After shedding his knapsack and rope, Alessandro took out his hammer and tested a large piton that had already been driven into the rock. Then he set up his self-belay, tied himself in, and turned to the open funnel.
The other side was encrusted with ice. He was sure he would fail. On the other hand, Rafi had led it twice before, and Alessan dro had seconded. His arms, stomach, and thighs had ached, but he hadn't fallen.
He began with care and deliberation. The holds were narrow, some were blocked by ice, and he soon reached the point where gravity was pulling him backward, off the side of the funnel. Though he tried to control them, all his muscles were quivering as if he were in a fit. Five more seconds and he would drop off the mountain. If his rope held, he might live, but his ribs would probably be smashed. Even were he uninjured, he might not be able to climb back up, and would hang at the end of the rope until he died.
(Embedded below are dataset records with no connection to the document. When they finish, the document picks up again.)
/-- **`|∂ₘ∂ⱼ(η²ψ̃²)| ≤ ddfastSup`**. [folklore] -/
theorem abs_partialDeriv_partialDeriv_fastF_le (x : Idx) (t : ℝ) (m j : Fin 3) (y : 𝕋³) :
    |Torus.partialDeriv m (Torus.partialDeriv j (Jet.fastF (D.J x) D.s x t)) y| ≤ D.ddfastSup B Cψ := by
  obtain ⟨hμ, hκ, hσ, hmup, -⟩ := pos h
  have hB0 : 0 ≤ B := by linarith
  have hJ := Jvalid h x
  have hηs := Jet.isSmooth_eta hJ x t
  have hη's := Jet.isSmooth_etaD hJ x t
  have hψs := isSmooth_psiJ h x
  obtain ⟨e0, e1, e2, p0, p1, e00, e01, e12⟩ := factor_sups h hB hB1 x t y m
  obtain ⟨-, -, -, -, p1j, -⟩ := factor_sups h hB hB1 x t y j
  have p2 := hCψ x m j y
  obtain ⟨q1, q2, q3⟩ := abs_partialDeriv_pairs_le h x t m y
  -- `∂ⱼ fastF` as a function
  set c : ℝ := (D.σ : ℝ) * (dir x j : ℝ) with hc
  have hc3 : |2 * c| ≤ 6 * D.σ := by
    rw [hc, abs_mul, abs_mul, abs_two, abs_of_nonneg hσ.le]; nlinarith [abs_dir_le x j, hσ.le]
  have e : Torus.partialDeriv j (Jet.fastF (D.J x) D.s x t) = fun z =>
      (2 * c) * ((Jet.eta (D.J x) x t z * Jet.etaD (D.J x) x t z) * (Jet.psiJ (D.J x) D.s x z * Jet.psiJ (D.J x) D.s x z)) +
      2 * ((Jet.eta (D.J x) x t z * Jet.eta (D.J x) x t z) * (Jet.psiJ (D.J x) D.s x z * Torus.partialDeriv j (Jet.psiJ (D.J x) D.s x) z)) := by
    funext z; rw [partialDeriv_fastF h x t j z, sq, sq]; ring
  have hP : Torus.IsSmooth (fun z => Jet.eta (D.J x) x t z * Jet.etaD (D.J x) x t z) := hηs.mul hη's
  have hQ : Torus.IsSmooth (fun z => Jet.psiJ (D.J x) D.s x z * Jet.psiJ (D.J x) D.s x z) := hψs.mul hψs
  have hR : Torus.IsSmooth (fun z => Jet.eta (D.J x) x t z * Jet.eta (D.J x) x t z) := hηs.mul hηs
  have hS : Torus.IsSmooth (fun z => Jet.psiJ (D.J x) D.s x z * Torus.partialDeriv j (Jet.psiJ (D.J x) D.s x) z) := hψs.mul (hψs.partialDeriv j)
  have hPQ : Torus.IsSmooth (fun z => (Jet.eta (D.J x) x t z * Jet.etaD (D.J x) x t z) * (Jet.psiJ (D.J x) D.s x z * Jet.psiJ (D.J x) D.s x z)) := hP.mul hQ
  have hRS : Torus.IsSmooth (fun z => (Jet.eta (D.J x) x t z * Jet.eta (D.J x) x t z) * (Jet.psiJ (D.J x) D.s x z * Torus.partialDeriv j (Jet.psiJ (D.J x) D.s x) z)) := hR.mul hS
  rw [e]
  have hd : Torus.partialDeriv m (fun z => (2 * c) * ((Jet.eta (D.J x) x t z * Jet.etaD (D.J x) x t z) * (Jet.psiJ (D.J x) D.s x z * Jet.psiJ (D.J x) D.s x z)) +
      2 * ((Jet.eta (D.J x) x t z * Jet.eta (D.J x) x t z) * (Jet.psiJ (D.J x) D.s x z * Torus.partialDeriv j (Jet.psiJ (D.J x) D.s x) z))) y =
      (2 * c) * Torus.partialDeriv m (fun z => (Jet.eta (D.J x) x t z * Jet.etaD (D.J x) x t z) * (Jet.psiJ (D.J x) D.s x z * Jet.psiJ (D.J x) D.s x z)) y +
      2 * Torus.partialDeriv m (fun z => (Jet.eta (D.J x) x t z * Jet.eta (D.J x) x t z) * (Jet.psiJ (D.J x) D.s x z * Torus.partialDeriv j (Jet.psiJ (D.J x) D.s x) z)) y :=
    (((hPQ.hasDerivAt_line_zero m y).const_mul (2 * c)).add ((hRS.hasDerivAt_line_zero m y).const_mul 2)).deriv
  rw [hd]
  have hψ2 : |Jet.psiJ (D.J x) D.s x y * Jet.psiJ (D.J x) D.s x y| ≤ (B * D.μ) ^ 2 := by
    rw [abs_mul, sq]; exact mul_le_mul p0 p0 (abs_nonneg _) (by positivity)
  have hηη : |Jet.eta (D.J x) x t y * Jet.etaD (D.J x) x t y| ≤ B ^ 2 * D.κ ^ 2 := by rw [abs_mul]; exact e01
  have hη2 : |Jet.eta (D.J x) x t y * Jet.eta (D.J x) x t y| ≤ B ^ 2 * D.κ := by rw [abs_mul, ← sq]; exact e00
  have hψdψ : |Jet.psiJ (D.J x) D.s x y * Torus.partialDeriv j (Jet.psiJ (D.J x) D.s x) y| ≤ (B * D.μ) * (B * D.σ * D.μ ^ 2) := by
    rw [abs_mul]; exact mul_le_mul p0 p1j (abs_nonneg _) (by positivity)
  have t1 : |Torus.partialDeriv m (fun z => (Jet.eta (D.J x) x t z * Jet.etaD (D.J x) x t z) * (Jet.psiJ (D.J x) D.s x z * Jet.psiJ (D.J x) D.s x z)) y| ≤
      3 * D.σ * (2 * B ^ 2 * D.κ ^ 3) * (B * D.μ) ^ 2 + 2 * (B ^ 2 * D.κ ^ 2) * (B * D.μ) * (B * D.σ * D.μ ^ 2) := by
    refine (abs_partialDeriv_mul_le hP hQ m y).trans (add_le_add ?_ ?_)
    · exact mul_le_mul (q1.trans (mul_le_mul_of_nonneg_left e12 (by positivity))) hψ2 (abs_nonneg _) (by positivity)
    · calc |Jet.eta (D.J x) x t y * Jet.etaD (D.J x) x t y| * |Torus.partialDeriv m (fun z => Jet.psiJ (D.J x) D.s x z * Jet.psiJ (D.J x) D.s x z) y|
          ≤ (B ^ 2 * D.κ ^ 2) * (2 * ((B * D.μ) * (B * D.σ * D.μ ^ 2))) :=
            mul_le_mul hηη (q3.trans (mul_le_mul_of_nonneg_left (mul_le_mul p0 p1 (abs_nonneg _) (by positivity)) (by norm_num)))
              (abs_nonneg _) (by positivity)
        _ = _ := by ring
  have hdS : |Torus.partialDeriv m (fun z => Jet.psiJ (D.J x) D.s x z * Torus.partialDeriv j (Jet.psiJ (D.J x) D.s x) z) y| ≤
      (B * D.σ * D.μ ^ 2) ^ 2 + (B * D.μ) * (Cψ * (D.σ : ℝ) ^ 2 * D.μ ^ 3) := by
    refine (abs_partialDeriv_mul_le hψs (hψs.partialDeriv j) m y).trans (add_le_add ?_ ?_)
    · rw [sq]; exact mul_le_mul p1 p1j (abs_nonneg _) (by positivity)
    · exact mul_le_mul p0 p2 (abs_nonneg _) (by positivity)
  have t2 : |Torus.partialDeriv m (fun z => (Jet.eta (D.J x) x t z * Jet.eta (D.J x) x t z) * (Jet.psiJ (D.J x) D.s x z * Torus.partialDeriv j (Jet.psiJ (D.J x) D.s x) z)) y| ≤
      6 * D.σ * (B ^ 2 * D.κ ^ 2) * ((B * D.μ) * (B * D.σ * D.μ ^ 2)) + (B ^ 2 * D.κ) * ((B * D.σ * D.μ ^ 2) ^ 2 + (B * D.μ) * (Cψ * (D.σ : ℝ) ^ 2 * D.μ ^ 3)) := by
    refine (abs_partialDeriv_mul_le hR hS m y).trans (add_le_add ?_ ?_)
    · calc _ ≤ (6 * D.σ * (B ^ 2 * D.κ ^ 2)) * ((B * D.μ) * (B * D.σ * D.μ ^ 2)) :=
            mul_le_mul (q2.trans (mul_le_mul_of_nonneg_left e01 (by positivity))) hψdψ (abs_nonneg _) (by positivity)
        _ = _ := by ring
    · exact mul_le_mul hη2 hdS (abs_nonneg _) (by positivity)
  have u1 : |(2 * c) * Torus.partialDeriv m (fun z => (Jet.eta (D.J x) x t z * Jet.etaD (D.J x) x t z) * (Jet.psiJ (D.J x) D.s x z * Jet.psiJ (D.J x) D.s x z)) y| ≤
      (6 * D.σ) * (3 * D.σ * (2 * B ^ 2 * D.κ ^ 3) * (B * D.μ) ^ 2 + 2 * (B ^ 2 * D.κ ^ 2) * (B * D.μ) * (B * D.σ * D.μ ^ 2)) := by
    rw [abs_mul]; exact mul_le_mul hc3 t1 (abs_nonneg _) (by positivity)
  have u2 : |2 * Torus.partialDeriv m (fun z => (Jet.eta (D.J x) x t z * Jet.eta (D.J x) x t z) * (Jet.psiJ (D.J x) D.s x z * Torus.partialDeriv j (Jet.psiJ (D.J x) D.s x) z)) y| ≤
      2 * (6 * D.σ * (B ^ 2 * D.κ ^ 2) * ((B * D.μ) * (B * D.σ * D.μ ^ 2)) + (B ^ 2 * D.κ) * ((B * D.σ * D.μ ^ 2) ^ 2 + (B * D.μ) * (Cψ * (D.σ : ℝ) ^ 2 * D.μ ^ 3))) := by
    rw [abs_mul, abs_two]; exact mul_le_mul_of_nonneg_left t2 (by norm_num)
  exact (abs_add_le _ _).trans ((add_le_add u1 u2).trans (le_of_eq (by simp only [ddfastSup]; ring)))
Two seconds passed. He was about to accept the worst. He looked up. Just beyond his reach above him was the eye of a piton. Someone had done the funnel more mechanically than he and Rafi had done it. The piton was driven straight up. Alessandro had no way of knowing if it would hold—he could hardly even see it—but he had nothing else.
In the last second he took a deep breath to stop the trembling. The price for that was that he could not possibly hold his position. Without a sound, he began to pivot from the rock, with his foothold the fulcrum. He had begun to fall, but he had an instant, a fraction of a second, to convert the fall to a leap, and he did.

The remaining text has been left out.